Negli ambienti della sinistra e tra gli stessi ambientalisti c’è una sottovalutazione diffusa sulla traducibilità in azioni effettive degli annunci di reintroduzione del nucleare inanellati dal Governo Scajola-Berlusconi. Eppure si tratta di azioni scandite con una tempestività impressionante e talmente consequenziale da meritare molta maggiore preoccupazione e l’approntamento di una seria mobilitazione, che invece stenta a partire.
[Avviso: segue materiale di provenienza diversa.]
import Summits.Ventures.PercRepro.LemmaBPlusK5Def

/-!
# Faces of `K₅`: kernel slices 8 … 11 (part C)

Each theorem is one `decide +kernel` at default heartbeats (≈ 55 s: the 1024-row table of the marking
plus ≤ 22 000 face points in sub-mask loops); generated by `tools/gen_k5.py`.
-/

namespace PercRepro

namespace Examples

open MultiGraph

/-- Slice 8: joins `u ∈ [474, 491)` of the faces of `K₅` (21465 face points). -/
theorem k5_slice_8 : k5.FacesSRange ![0, 1, 2, 3] 474 491 := by decide +kernel

/-- Slice 9: joins `u ∈ [491, 502)` of the faces of `K₅` (20655 face points). -/
theorem k5_slice_9 : k5.FacesSRange ![0, 1, 2, 3] 491 502 := by decide +kernel

/-- Slice 10: joins `u ∈ [502, 508)` of the faces of `K₅` (20412 face points). -/
theorem k5_slice_10 : k5.FacesSRange ![0, 1, 2, 3] 502 508 := by decide +kernel

/-- Slice 11: joins `u ∈ [508, 511)` of the faces of `K₅` (15309 face points). -/
theorem k5_slice_11 : k5.FacesSRange ![0, 1, 2, 3] 508 511 := by decide +kernel

end Examples

end PercRepro
/-- D1. The twisted local Iwasawa package of ONE dyadic key `(d mod 2, d′ mod 8)`.
Fields `cyc` (N1, multiplicity one) and `lam_ne` (N2′, the Riemann-sum functional is not
identically zero on `U_∞(T(key))`) are the two NAMED FACTS; everything else is data. -/
structure LocalTwistPackage where
  /-- the character `ρ(key) : Λ(key) → 𝕜` (unramified part `Frob ↦ ψ̄_A(𝔭)`, times `sgn_{ℚ₂(√d)}`) -/
  χ : R →+* k
  /-- `u ↦ log_ω (tw_ρ u)` : descent to `H¹(ℚ₂, ℤ₂(1)(ρ⁻¹)) = H¹(ℚ₂, T_𝔭W) = H¹_f`, then `log_ω` -/
  logTw : M →+ k
  logTw_semi : IsCharFunctional χ logTw
  /-- `u ↦ ∫ ρ dμ_{log u}` (Riemann sums; `GroupDistribution.tendsto_riemannSum_integral`) -/
  lam : M →+ k
  lam_semi : IsCharFunctional χ lam
  /-- a test family of norm-coherent units -/
  u₀ : M
  /-- N2′: `lam` is not identically zero (finite falsifier per key: one Riemann sum mod `2ⁿ`) -/
  lam_ne : lam u₀ ≠ 0
  /-- N1: MULTIPLICITY ONE — `U_∞(T(key))` is cyclic up to `ρ`-regular denominators
  (Greenberg Prop. 1 / Cor. 1: rank one per sign, no Λ-torsion + descent 8.4.8.2 (i) +
  `dim H¹(ℚ₂, ℚ₂(1)(ρ⁻¹)) = 1`) -/
  cyc : CyclicUpToChar χ u₀
  /-- atom A's constant `c_KLF(key)` (Gauss sum `τ(χ̄_{d,v})`, `N(𝔣)`, `(1 − ψ*(𝔭)/2)`; k3-g24 `KLFValue`) -/
  cKLF : k
  cKLF_ne : cKLF ≠ 0

variable {R k M}

/-- D2. A member `W` of the key class, seen through the package: `u` = the norm to `T(key)` of
the local image at `w ∣ v` of `W`'s elliptic-unit family (summed over the finitely many
decomposition cosets with coefficients `ρ(c)` — the same Mackey sum on both sides). -/
structure Member (P : LocalTwistPackage R k M) where
  u : M
  /-- `log_ω(loc_v z_W)` (k3-g24 `F.logLoc`) -/
  logLoc : k
  /-- `∫ ρ_W d(unitLog_W)` (k3-g24 `F.unitLog.integral F.ρ`) -/
  unitLogInt : k
  /-- the Katz–Rubin value of the frame (k3-g24 `F.val`) -/
  val : k
  /-- DICTIONARY D-log: Kummer/Bloch–Kato + corestriction -/
  logLoc_eq : logLoc = P.logTw u
  /-- DICTIONARY D-int: push-forward of `μ_{log e_W}` along `Gal(T_w(W)/ℚ₂) ↠ Gal(T(key)/ℚ₂)` -/
  unitLogInt_eq : unitLogInt = P.lam u
  /-- atom A (`KLFValue`) -/
  val_eq : val = P.cKLF * unitLogInt

/-- **B, uniformly in the key** (`TwistedKummerLogLaw F_W E(key)` for all members at once):
one constant `C(key)` with `logLoc_W = C(key) · ∫ρ_W d(unitLog_W)` for EVERY member. -/
theorem twistedKummerLogLaw_uniform (P : LocalTwistPackage R k M) :
    ∃ C : k, ∀ m : Member P, m.logLoc = C * m.unitLogInt := by
  obtain ⟨C, hC⟩ := proportional_of_cyclicUpToChar P.cyc P.logTw_semi P.lam_semi P.lam_ne
  exact ⟨C, fun m => by rw [m.logLoc_eq, m.unitLogInt_eq, hC]⟩

/-- **(2)₂ `OutOfRangeLogLaw`, uniformly in the key**: `logLoc_W = E₂(key) · val_W` with
`E₂(key) = C(key) / c_KLF(key)` the same for all members (k3-g24's `outOfRangeLogLaw_of_atoms`
with its `E` now produced, not assumed). -/
theorem outOfRangeLogLaw_uniform (P : LocalTwistPackage R k M) :
    ∃ E₂ : k, ∀ m : Member P, m.logLoc = E₂ * m.val := by
  obtain ⟨C, hC⟩ := twistedKummerLogLaw_uniform P
  refine ⟨C / P.cKLF, fun m => ?_⟩
  rw [hC m, m.val_eq, div_mul_eq_mul_div, eq_div_iff P.cKLF_ne]
  ring

/-- The key constant is unique as soon as one member has `val ≠ 0` (any analytic-rank-one
member; this is what makes `E₂(key)` calibratable at ONE anchor per key). -/
theorem outOfRangeLogLaw_const_unique (P : LocalTwistPackage R k M) (m : Member P)
    (hm : m.val ≠ 0) {E E' : k} (hE : ∀ m : Member P, m.logLoc = E * m.val)
    (hE' : ∀ m : Member P, m.logLoc = E' * m.val) : E = E' :=
  mul_right_cancel₀ hm ((hE m).symm.trans (hE' m))

end Receptacle

section Norms

variable {R : Type*} [CommRing R] {k : Type*} [NormedField k] {M : Type*} [AddCommGroup M]
  [Module R M]

/-- **(2)₂ in NORM currency with a KEY constant** — the shape road RT feeds into the law binder
`∃ eA : ℤ → ℤ → ℤ` of `KatzRubinValueAtTwo` ((a-∃)): `‖logLoc_W‖ = e₂(key) · ‖val_W‖`. -/
theorem norm_logLoc_uniform (P : LocalTwistPackage R k M) :
    ∃ e₂ : ℝ, 0 ≤ e₂ ∧ ∀ m : Member P, ‖m.logLoc‖ = e₂ * ‖m.val‖ := by
  obtain ⟨E, hE⟩ := outOfRangeLogLaw_uniform P
  exact ⟨‖E‖, norm_nonneg _, fun m => by rw [hE m, norm_mul]⟩
/-- Transport of an exact pair `L —δ→ M —ρ→ N` (`δ` injective, `ρ` surjective, `range δ = ker ρ`)
along isomorphisms `L' ≃+ L` and `N ≃+ N'`. [folklore] -/
theorem exact_pair_congr {L L' M N N' : Type*} [AddCommGroup L] [AddCommGroup L'] [AddCommGroup M]
    [AddCommGroup N] [AddCommGroup N'] (δ : L →+ M) (ρ : M →+ N) (eL : L' ≃+ L) (eN : N ≃+ N')
    (hδ : Function.Injective δ) (hρ : Function.Surjective ρ) (h : δ.range = ρ.ker) :
    Function.Injective (δ.comp eL.toAddMonoidHom) ∧
      Function.Surjective (eN.toAddMonoidHom.comp ρ) ∧
        (δ.comp eL.toAddMonoidHom).range = (eN.toAddMonoidHom.comp ρ).ker := by
  refine ⟨hδ.comp eL.injective, eN.surjective.comp hρ, ?_⟩
  ext m
  simp only [AddMonoidHom.mem_range, AddMonoidHom.coe_comp, AddEquiv.coe_toAddMonoidHom,
    Function.comp_apply, AddMonoidHom.mem_ker, EmbeddingLike.map_eq_zero_iff]
  rw [← AddMonoidHom.mem_ker, ← h, AddMonoidHom.mem_range]
  constructor
  · rintro ⟨l', rfl⟩
    exact ⟨eL l', rfl⟩
  · rintro ⟨l, rfl⟩
    exact ⟨eL.symm l, by rw [AddEquiv.apply_symm_apply]⟩

/-! ### Sheafified comparison maps are natural -/

section SheafifyNatural

variable {C : Type u'} [Category.{v'} C] {J : GrothendieckTopology C} {D : Type w}
  [Category.{w'} D] [HasWeakSheafify J D]

/-- If `c : P ⟶ S` and `c' : P' ⟶ S'` are morphisms from presheaves to (the underlying presheaves
of) sheaves which become isomorphisms after sheafification, then the induced isomorphisms
`P^# ≅ S`, `P'^# ≅ S'` (sheafify `c`, then undo the sheafification of the sheaf `S`, Mathlib
`sheafificationIso`) are natural with respect to any compatible pair `p : P ⟶ P'`, `g : S ⟶ S'`.
[folklore] -/
theorem sheafifyCompIso_hom_naturality {P P' : Cᵒᵖ ⥤ D} {S S' : Sheaf J D} (c : P ⟶ S.obj)
    (c' : P' ⟶ S'.obj) [IsIso ((presheafToSheaf J D).map c)]
    [IsIso ((presheafToSheaf J D).map c')] (p : P ⟶ P') (g : S ⟶ S') (hpg : p ≫ c' = c ≫ g.hom) :
    (presheafToSheaf J D).map p ≫
        (asIso ((presheafToSheaf J D).map c') ≪≫ (sheafificationIso S').symm).hom =
      (asIso ((presheafToSheaf J D).map c) ≪≫ (sheafificationIso S).symm).hom ≫ g := by
  simp only [Iso.trans_hom, asIso_hom, Iso.symm_hom]
  rw [← Category.assoc, ← Functor.map_comp, hpg, Functor.map_comp, Category.assoc,
    Category.assoc]
  congr 1
  rw [Iso.comp_inv_eq, Category.assoc, Iso.eq_inv_comp]
  exact ((sheafificationNatIso J D).hom.naturality g).symm

end SheafifyNatural

/-! ### Coefficient homomorphisms and the sheaves of continuous maps on `X_ét` -/

section Coefficients

variable {M N : Type} [AddCommGroup M] [AddCommGroup N]

/-- An additive map `φ : M → N` as a morphism `ULift M ⟶ ULift N` of `Ab.{w}` (conjugation by
`ULift`; for `φ` the reduction `ℤ/ℓᵐ⁺¹ → ℤ/ℓᵐ` and `w = u` this is `zmodPowAbRed ℓ m` of
`EllAdicComparison.lean`, by `rfl`). [folklore] -/
def ofHomULift (φ : M →+ N) :
    AddCommGrpCat.of (ULift.{w} M) ⟶ AddCommGrpCat.of (ULift.{w} N) :=
  AddCommGrpCat.ofHom <| AddEquiv.ulift.symm.toAddMonoidHom.comp <|
    φ.comp AddEquiv.ulift.toAddMonoidHom

/-- `ofHomULift φ` is `⟨m⟩ ↦ ⟨φ m⟩` (by `rfl`). [folklore] -/
@[simp] theorem ofHomULift_hom_apply (φ : M →+ N) (x : ULift.{w} M) :
    (ofHomULift.{w} φ).hom x = ULift.up (φ x.down) :=
  rfl

/-- The reduction `zmodPowAbRed ℓ m : ℤ/ℓᵐ⁺¹ ⟶ ℤ/ℓᵐ` of `EllAdicComparison.lean` is `ofHomULift` of
the transition map `zmodPowTransition ℓ m` of `AddInverseLimit.lean` (by `rfl`). [folklore] -/
theorem zmodPowAbRed_eq_ofHomULift (ℓ m : ℕ) :
    zmodPowAbRed.{u} ℓ m = ofHomULift.{u} (zmodPowTransition ℓ m) :=
  rfl

end Coefficients

section EtaleCoefficients

variable (X : Scheme.{u}) {A B : Type} [TopologicalSpace A] [AddCommGroup A]
  [IsTopologicalAddGroup A] [TopologicalSpace B] [AddCommGroup B] [IsTopologicalAddGroup B]

/-- **Functoriality of the étale sheaf `U ↦ C(U, A)` in `A`**: the morphism
`continuousMapEtSheaf X A ⟶ continuousMapEtSheaf X B`, `g ↦ φ ∘ g`, induced by a continuous
additive `φ : A → B` (the restriction to `X_ét` of `continuousMapPresheafAbMap φ hφ`, exactly as
`continuousMapProetSheafMap` on `X_proét`). [folklore] -/
def continuousMapEtSheafMap (φ : A →+ B) (hφ : Continuous φ) :
    continuousMapEtSheaf X A ⟶ continuousMapEtSheaf X B :=
  haveI := isContinuous_etaleForget_forget X
  ((Scheme.Etale.forget X ⋙ Over.forget X).sheafPushforwardContinuous _ _
      Scheme.etaleTopology).map ⟨continuousMapPresheafAbMap φ hφ⟩
/-- **Chessboard bound for the observable of a bond family (FL (1.42)–(1.44)).** Let `H` be
Hermitian and translation invariant on the torus `(ℤ/Nbℤ)^d` (`N` even, `N > 1`) with `-βH`
reflection positive across the planes between the cubes of side `b`; `0 ≤ P± ≤ 1` real single-site
matrices; `0 ≤ κ ≤ 1` with `Re⟨P_Λ(p)⟩ ≤ κ^{N^d}` for the universal projection of every DIPOLE
cube pattern `p` (`P⁺` at `i`, `P⁻` at a nearest neighbour `j` in the same cube of a shifted
partition). Then for every finite family `γ` of nearest-neighbour bonds `(i, j)` whose set of first
ends is disjoint from its set of second ends,
`Re⟨∏_{i ∈ fst γ} Pᵢ⁺ ∏_{j ∈ snd γ} Pⱼ⁻⟩_{β,H} ≤ κ^{(b-1)|γ|/b^{2d+1}}`.
[cite: FrohlichLieb1978, eqs. (1.41)–(1.45)] [cite: FrohlichIsraelLiebSimon1978, Thm. 4.3] -/
theorem re_gibbsState_selectedOp_le_pow [NeZero (N * b)] (hd : 0 < d) (hN : Even N)
    (hN1 : 1 < N) {β : ℝ} {H : Op (TorusSite d (N * b)) (n + 1)} (hH : H.IsHermitian)
    (hK : ∀ (i : Fin d) (k : ZMod N),
      IsRPExponent (N * b) i (blockPlane N b k) (hN.mul_right b) (-(β : ℂ) • H))
    (hT : ∀ v : TorusSite d (N * b),
      H.submatrix (fun σ => σ ∘ ⇑(Equiv.addRight v)) (fun σ => σ ∘ ⇑(Equiv.addRight v)) = H)
    {Pp Pm : Matrix (Fin (n + 1)) (Fin (n + 1)) ℂ} (hPp : Pp.PosSemidef) (hPm : Pm.PosSemidef)
    (hPp1 : (1 - Pp).PosSemidef) (hPm1 : (1 - Pm).PosSemidef)
    (hPpr : Pp.map (starRingEnd ℂ) = Pp) (hPmr : Pm.map (starRingEnd ℂ) = Pm)
    {κ : ℝ} (hκ0 : 0 ≤ κ) (hκ1 : κ ≤ 1)
    (hsmall : ∀ (v i j : TorusSite d (N * b)),
      (∃ k : Fin d, j = i + Pi.single k 1 ∨ i = j + Pi.single k 1) →
      blockOf N b (i - v) = blockOf N b (j - v) →
      (Matrix.gibbsState β H (productOp fun y =>
        cubePattern hN v (selectedOp Pp Pm {i} {j}) (blockOf N b (i - v))
          (mirroredOffset hN y))).re ≤ κ ^ (N ^ d))
    (γ : Finset (TorusSite d (N * b) × TorusSite d (N * b)))
    (hadj : ∀ e ∈ γ, ∃ k : Fin d, e.2 = e.1 + Pi.single k 1 ∨ e.1 = e.2 + Pi.single k 1)
    (hdisj : Disjoint (γ.image Prod.fst) (γ.image Prod.snd)) :
    (Matrix.gibbsState β H (productOp (selectedOp Pp Pm (γ.image Prod.fst) (γ.image Prod.snd)))).re
      ≤ κ ^ ((b - 1) * γ.card / b ^ (2 * d + 1)) := by
  classical
  haveI : Nonempty (TensorIndex (TorusSite d (N * b)) (n + 1)) := ⟨fun _ => 0⟩
  -- one interior bond per cube of a good shifted partition
  obtain ⟨v, D, sel, hsel, hcount⟩ := exists_shift_cube_selection γ hadj
  set Sp' := D.image fun c => (sel c).1 with hSp'
  set Sm' := D.image fun c => (sel c).2 with hSm'
  have hSp : Sp' ⊆ γ.image Prod.fst := by
    intro x hx
    obtain ⟨c, hc, rfl⟩ := mem_image.1 hx
    exact mem_image.2 ⟨sel c, (hsel c hc).1, rfl⟩
  have hSm : Sm' ⊆ γ.image Prod.snd := by
    intro x hx
    obtain ⟨c, hc, rfl⟩ := mem_image.1 hx
    exact mem_image.2 ⟨sel c, (hsel c hc).1, rfl⟩
  -- Step 1: drop the unselected factors
  have hpos : ∀ X : Op (TorusSite d (N * b)) (n + 1), X.PosSemidef →
      0 ≤ (Matrix.gibbsState β H X).re :=
    fun X hX => (Complex.nonneg_iff.1 (Matrix.gibbsState_nonneg_of_posSemidef β hH hX)).1
  have hdrop : (Matrix.gibbsState β H
      (productOp (selectedOp Pp Pm (γ.image Prod.fst) (γ.image Prod.snd)))).re ≤
      (Matrix.gibbsState β H (productOp (selectedOp Pp Pm Sp' Sm'))).re :=
    re_le_re_of_productOp_le (fun x => selectedOp_posSemidef hPp hPm _ _ x)
      (fun x => selectedOp_sub_selectedOp_posSemidef hPp1 hPm1 hdisj hSp hSm x) _ hpos
  -- Step 2: the selected observable lives on the cubes `v + c`, `c ∈ D`
  have hreal : ∀ x, (selectedOp Pp Pm Sp' Sm' x).map (starRingEnd ℂ) = selectedOp Pp Pm Sp' Sm' x := by
    intro x
    unfold selectedOp
    split_ifs
    exacts [hPpr, hPmr, Matrix.map_one _ (map_zero _) (map_one _)]
  have hsupp : ∀ x, blockOf N b (x - v) ∉ D → selectedOp Pp Pm Sp' Sm' x = 1 := by
    intro x hx
    have h1 : x ∉ Sp' := by
      intro h
      obtain ⟨c, hc, rfl⟩ := mem_image.1 h
      exact hx (by rw [(hsel c hc).2.1]; exact hc)
    have h2 : x ∉ Sm' := by
      intro h
      obtain ⟨c, hc, rfl⟩ := mem_image.1 h
      exact hx (by rw [(hsel c hc).2.2]; exact hc)
    unfold selectedOp
    rw [if_neg h1, if_neg h2]
  have hpow := re_gibbsState_productOp_pow_le_of_supported hd hN hN1 hH hK hT
    (selectedOp Pp Pm Sp' Sm') hreal v D hsupp
  -- Step 3: every selected cube carries a dipole pattern
  have hfac : ∀ c ∈ D, (Matrix.gibbsState β H (productOp fun y =>
      cubePattern hN v (selectedOp Pp Pm Sp' Sm') c (mirroredOffset hN y))).re ≤ κ ^ (N ^ d) := by
    intro c hc
    have hpat := cubePattern_selectedOp_image_eq hN Pp Pm v D sel (fun c' hc' => (hsel c' hc').2) hc
    have hint : blockOf N b ((sel c).1 - v) = blockOf N b ((sel c).2 - v) := by
      rw [(hsel c hc).2.1, (hsel c hc).2.2]
    have hs := hsmall v (sel c).1 (sel c).2 (hadj _ (hsel c hc).1) hint
    rw [(hsel c hc).2.1] at hs
    rw [hSp', hSm', hpat]
    exact hs
  have h0 : ∀ c ∈ D, 0 ≤ (Matrix.gibbsState β H (productOp fun y =>
      cubePattern hN v (selectedOp Pp Pm Sp' Sm') c (mirroredOffset hN y))).re :=
    fun c _ => re_gibbsState_blockPattern_universal_nonneg hd hN hN1 hH hK _ fun o => hreal _
  -- Step 4: take the `N^d`-th root and compare exponents
  set r := (Matrix.gibbsState β H (productOp (selectedOp Pp Pm Sp' Sm'))).re with hr
  have hn : (N ^ d : ℕ) ≠ 0 := pow_ne_zero _ (NeZero.ne N)
  have hle : |r| ^ (N ^ d) ≤ (κ ^ D.card) ^ (N ^ d) :=
    calc |r| ^ (N ^ d) ≤ ∏ c ∈ D, (Matrix.gibbsState β H (productOp fun y =>
          cubePattern hN v (selectedOp Pp Pm Sp' Sm') c (mirroredOffset hN y))).re := hpow
      _ ≤ ∏ c ∈ D, κ ^ (N ^ d) := prod_le_prod h0 hfac
      _ = (κ ^ D.card) ^ (N ^ d) := by rw [prod_const, ← pow_mul, mul_comm, pow_mul]
  have habs : |r| ≤ κ ^ D.card := le_of_pow_le_pow_left₀ hn (pow_nonneg hκ0 _) hle
  calc (Matrix.gibbsState β H
        (productOp (selectedOp Pp Pm (γ.image Prod.fst) (γ.image Prod.snd)))).re
      ≤ r := hdrop
    _ ≤ |r| := le_abs_self r
    _ ≤ κ ^ D.card := habs
    _ ≤ κ ^ ((b - 1) * γ.card / b ^ (2 * d + 1)) :=
        pow_le_pow_of_le_one hκ0 hκ1 (Nat.div_le_of_le_mul hcount)

end BondFamily

/-! ### FL (1.30) + (1.44) for an arbitrary compatible assignment -/

section Assignment

variable {d : ℕ} {N b : ℕ} [NeZero N] [NeZero b] {n : ℕ}

omit [NeZero N] [NeZero b] in
/-- The product observable of `peierls_bound_of_assignment` is the selected pattern.
[cite: FrohlichLieb1978, eqs. (1.29)–(1.30)] -/
theorem productOp_ite_eq_selectedOp [NeZero (N * b)] (Pp Pm : Matrix (Fin (n + 1)) (Fin (n + 1)) ℂ)
    (Sp Sm : Finset (TorusSite d (N * b))) :
    (productOp fun j => if j ∈ Sp then Pp else if j ∈ Sm then Pm else 1) =
      productOp (selectedOp Pp Pm Sp Sm) := rfl

/-- **Fröhlich–Lieb (1.30) + (1.44) in the contour-assignment form.** Let `H` be Hermitian and
translation invariant on the torus `(ℤ/Nbℤ)^d` (`N` even, `N > 1`) with `-βH` reflection positive
across the planes between the cubes of side `b`; real single-site `0 ≤ P±` with `P⁺ + P⁻ = 1`;
`0 ≤ κ ≤ 1` with `Re⟨P_Λ(p)⟩ ≤ κ^{N^d}` for every dipole cube pattern. Let `𝒢` be a finite index
set, `bonds γ` a family of nearest-neighbour bonds `(i, j)` for each `γ ∈ 𝒢` with first ends
disjoint from second ends, and `c ↦ γ(c)` ANY map on the configurations (`c(m) = +`, `c(n) = -`)
with `γ(c) ∈ 𝒢` and `c(i) = +`, `c(j) = -` on every bond of `γ(c)`. Then
`Re⟨Pₘ⁺Pₙ⁻⟩_{β,H} ≤ Σ_{γ ∈ 𝒢} κ^{(b-1)|bonds γ|/b^{2d+1}}`.
The choice of `𝒢`, `γ(·)` (FL: one connected separating contour per configuration) and the
counting of `γ` by length (FL Thm. 1.1) are the only remaining, purely combinatorial, inputs.
[cite: FrohlichLieb1978, eqs. (1.29)–(1.31), (1.44)–(1.45)] -/
theorem peierls_chessboard_bound_of_assignment [NeZero (N * b)] (hd : 0 < d) (hN : Even N)
    (hN1 : 1 < N) {β : ℝ} {H : Op (TorusSite d (N * b)) (n + 1)} (hH : H.IsHermitian)
    (hK : ∀ (i : Fin d) (k : ZMod N),
      IsRPExponent (N * b) i (blockPlane N b k) (hN.mul_right b) (-(β : ℂ) • H))
    (hT : ∀ v : TorusSite d (N * b),
      H.submatrix (fun σ => σ ∘ ⇑(Equiv.addRight v)) (fun σ => σ ∘ ⇑(Equiv.addRight v)) = H)
    {Pp Pm : Matrix (Fin (n + 1)) (Fin (n + 1)) ℂ} (hPp : Pp.PosSemidef) (hPm : Pm.PosSemidef)
    (hsum : Pp + Pm = 1) (hPpr : Pp.map (starRingEnd ℂ) = Pp) (hPmr : Pm.map (starRingEnd ℂ) = Pm)
    {κ : ℝ} (hκ0 : 0 ≤ κ) (hκ1 : κ ≤ 1)
    (hsmall : ∀ (v i j : TorusSite d (N * b)),
      (∃ k : Fin d, j = i + Pi.single k 1 ∨ i = j + Pi.single k 1) →
      blockOf N b (i - v) = blockOf N b (j - v) →
      (Matrix.gibbsState β H (productOp fun y =>
        cubePattern hN v (selectedOp Pp Pm {i} {j}) (blockOf N b (i - v))
          (mirroredOffset hN y))).re ≤ κ ^ (N ^ d))
    {m n' : TorusSite d (N * b)} (hmn : m ≠ n') {ι : Type*} (𝒢 : Finset ι)
    (bonds : ι → Finset (TorusSite d (N * b) × TorusSite d (N * b)))
    (hadj : ∀ g ∈ 𝒢, ∀ e ∈ bonds g, ∃ k : Fin d, e.2 = e.1 + Pi.single k 1 ∨ e.1 = e.2 + Pi.single k 1)
    (hdisj : ∀ g ∈ 𝒢, Disjoint ((bonds g).image Prod.fst) ((bonds g).image Prod.snd))
    (γof : (TorusSite d (N * b) → Bool) → ι)
    (hγ : ∀ c ∈ validConfigs m n',
      γof c ∈ 𝒢 ∧ ∀ e ∈ bonds (γof c), c e.1 = true ∧ c e.2 = false) :
    (Matrix.gibbsState β H (onSite m Pp * onSite n' Pm)).re ≤
      ∑ g ∈ 𝒢, κ ^ ((b - 1) * (bonds g).card / b ^ (2 * d + 1)) := by
  classical
  have hPp1 : (1 - Pp).PosSemidef := by rw [← hsum, add_sub_cancel_left]; exact hPm
  have hPm1 : (1 - Pm).PosSemidef := by rw [← hsum, add_sub_cancel_right]; exact hPp
  have hγ' : ∀ c ∈ validConfigs m n', γof c ∈ 𝒢 ∧
      (∀ x ∈ (bonds (γof c)).image Prod.fst, c x = true) ∧
      ∀ x ∈ (bonds (γof c)).image Prod.snd, c x = false := by
    intro c hc
    refine ⟨(hγ c hc).1, fun x hx => ?_, fun x hx => ?_⟩
    · obtain ⟨e, he, rfl⟩ := mem_image.1 hx
      exact ((hγ c hc).2 e he).1
    · obtain ⟨e, he, rfl⟩ := mem_image.1 hx
      exact ((hγ c hc).2 e he).2
  refine (peierls_bound_of_assignment_gibbs hPp hPm hsum hmn β hH 𝒢
    (fun g => (bonds g).image Prod.fst) (fun g => (bonds g).image Prod.snd) hdisj γof hγ').trans
    (sum_le_sum fun g hg => ?_)
  rw [productOp_ite_eq_selectedOp]
  exact re_gibbsState_selectedOp_le_pow hd hN hN1 hH hK hT hPp hPm hPp1 hPm1 hPpr hPmr hκ0 hκ1 hsmall
    (bonds g) (hadj g hg) (hdisj g hg)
In interventi precedenti e con il sostegno delle riflessioni di due esperti attenti come Roberto Meregalli e Pierattilio Tronconi (si veda www.marioagostinelli.it), ho già provato a delineare le ragioni politico-culturali per cui una produzione di energia militarizzata e celebrativa fino al gigantismo del modello centralizzato delle fonti fossili serva a rafforzare la narrazione di un governo d’ordine come quello attuale. Ho anche tentato di dimostrare come l’ arretratezza della politica economica e industriale dell’attuale governo italiano, sostenuto dalle lobbies per gli affari dominanti in Confindustria e contigue al centrodestra, non possa che guidare un fronte di Paesi che dalla Libia, all’Egitto e all’Europa dell’Est venga indotto a procrastinare il più avanti possibile il vecchio paradigma energetico fino all’esaurimento delle fonti non rinnovabili, straniandosi dai processi improntati al risparmio e alla rinnovabilità in corso nell’Europa più avanzata, nell’America di Obama e ormai nella stessa Cina. In cambio ne avrebbe l’appalto di grandi reattori da costruire e gestire con il concorso dei privati, il transito con pedaggio di gasdotti sul proprio suolo, la costruzione di rigassificatori nei propri porti e, soprattutto, joint ventures delle aziende monopoliste controllate dal Governo ( Enel, ENI, A2A) con i partners più assistiti e meno innovativi del settore energetico (Westinghouse e Areva) e con i progetti economici dei leaders di governo più screditati sul piano democratico (Gheddafi, Erdogan, Putin, Mubarak, etc.). E’ così effettivo il coacervo di interessi per un modello energetico senza discontinuità, come se non fossimo di fronte all’emergenza climatica e alla fine dell’era dei fossili, che in questi giorni circola nientemeno che la voce incredibile di impiantare una centrale nucleare al posto della Fiat di Termini Imerese!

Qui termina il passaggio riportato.